| Exercise data |
import Summits.CriticalPhenomena.PercolationContinuityZ3.Theorems.PercNearOneGluingNoHeavyQuantWindowPairMix
import Summits.CriticalPhenomena.PercolationContinuityZ3.Theorems.PercNearOneGluingNoHeavyQuantWindowPairPoly
import HarnessLib

/-!
# QUANT lane R8, T-DEC: the window pair with transfer (`LawDec.SliceLawSW`, MID case `T + ag ≤ 2h`, `h′ = h`) — part 3:
# the DEEP cells D-A / D-B / D-C (the shifted low copy `l + a` is still low: `2(l+a) < T + ag`)

builds on p205010 (kernel theorem, internal audit signed; external expert review pending)

Support file (`--supports stmt-CriticalPhenomena-4575`), QUANT lane seat prim-quant-census-1 (gen 20), rung R8 of
`run/shared/lean/prim/quant/LADDER.md`.  Theorems only, standard axioms, no sorries.  Memo
`run/shared/lean/prim/quant/prim-quant-census-1/SLICELAWSW-G20.md` §2–§3.

SETTING (light window pair, MID): floor `0 < x < 1`, blob `(a, g)` with `x ≤ g < 1`, `a ≥ 1`; low `l` (`2l < T`), window absorber `h`
(`T < l + h`, `h ≤ j′ < h + a`, `h ≤ M`), `l + a ≤ j′`; LIGHT: `T − 2l < x(h − l)` (so `γ = x² + (1−x)ρ`, `ρ = (T−2l)/(h−l)`);
MID: `T + ag ≤ 2h`.  The law to decompose at target `T′ = T + ag`, layer `j′`, on `{0..M+a}` is
`(1−γ)(1−g)·δ_l + (1−γ)g·δ_{l+a} + (γ(1−g) + t(1−g))·δ_h + (γg − t(1−g))·δ_{h+a}` for SOME transfer `0 ≤ t(1−g) ≤ γg`.
DEEP (`2(l+a) < T′`): the shifted low copy is shipped ENTIRELY into `h` through the (always light, always compatible) credit pair
`(l+a, h)` at its minimal gate `γ₁`; the row-0 low `l` goes
* D-A (`T′ − 2l < x(h−l)`, row-0 pair light): entirely into `h` at `γ₀`; `t = t_max = γg/(1−g)` (all giant mass moved down);
* D-B (row-0 pair not light, `(1−γ)(1−g)·x ≤ γg(1−x)`): entirely into the giant `h + a` at gate `x`; `t(1−g) = γg − (1−γ)(1−g)x/(1−x)`;
* D-C (row-0 pair heavy and compatible, `(1−γ)(1−g)x > γg(1−x)`): the giant is filled (`γg(1−x)/x` of `l`), the rest of `l` into `h` at
  the heavy gate `ρ₀`; `t = 0`;
and the incompatible row-0 pair forces the D-B side condition (`poly_DX`).  In the coordinates `p = 1 + x − ρ`, `w = ag/(h−l)` the point
weight left at `h` is `poly_DA / poly_DB / poly_DC ≥ 0` (`…QuantWindowPairPoly`) over a positive denominator.

* `LawDec.windowPair_coords` — the coordinates and their basic facts.
* `LawDec.windowPair_deep_gate₁` — the pair `(l+a, h)` at `T′`: compatible, light, `1/(1−γ₁)` in closed form.
* **`LawDec.windowPair_deep_A / _B / _C`** — the three cells (their union `windowPair_deep` and the emptiness lemma `windowPair_deep_X` are in part 5).

[this work].  Nothing here is cited as a published result.  The gluing rows served [cite: KozmaNitzan2024, Conjecture 3 (p. 15)];
product measure [cite: Grimmett1999, §1.3 p. 10].
-/

noncomputable section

| Problem |
Produce only the lines from the line containing "Theorems only, standard" through the line containing "law to decompose", inclusive of both, exactly as they stand in the entries above.

| Written solution |
`run/shared/lean/prim/quant/LADDER.md`.  Theorems only, standard axioms, no sorries.  Memo
`run/shared/lean/prim/quant/prim-quant-census-1/SLICELAWSW-G20.md` §2–§3.

SETTING (light window pair, MID): floor `0 < x < 1`, blob `(a, g)` with `x ≤ g < 1`, `a ≥ 1`; low `l` (`2l < T`), window absorber `h`
(`T < l + h`, `h ≤ j′ < h + a`, `h ≤ M`), `l + a ≤ j′`; LIGHT: `T − 2l < x(h − l)` (so `γ = x² + (1−x)ρ`, `ρ = (T−2l)/(h−l)`);
MID: `T + ag ≤ 2h`.  The law to decompose at target `T′ = T + ag`, layer `j′`, on `{0..M+a}` is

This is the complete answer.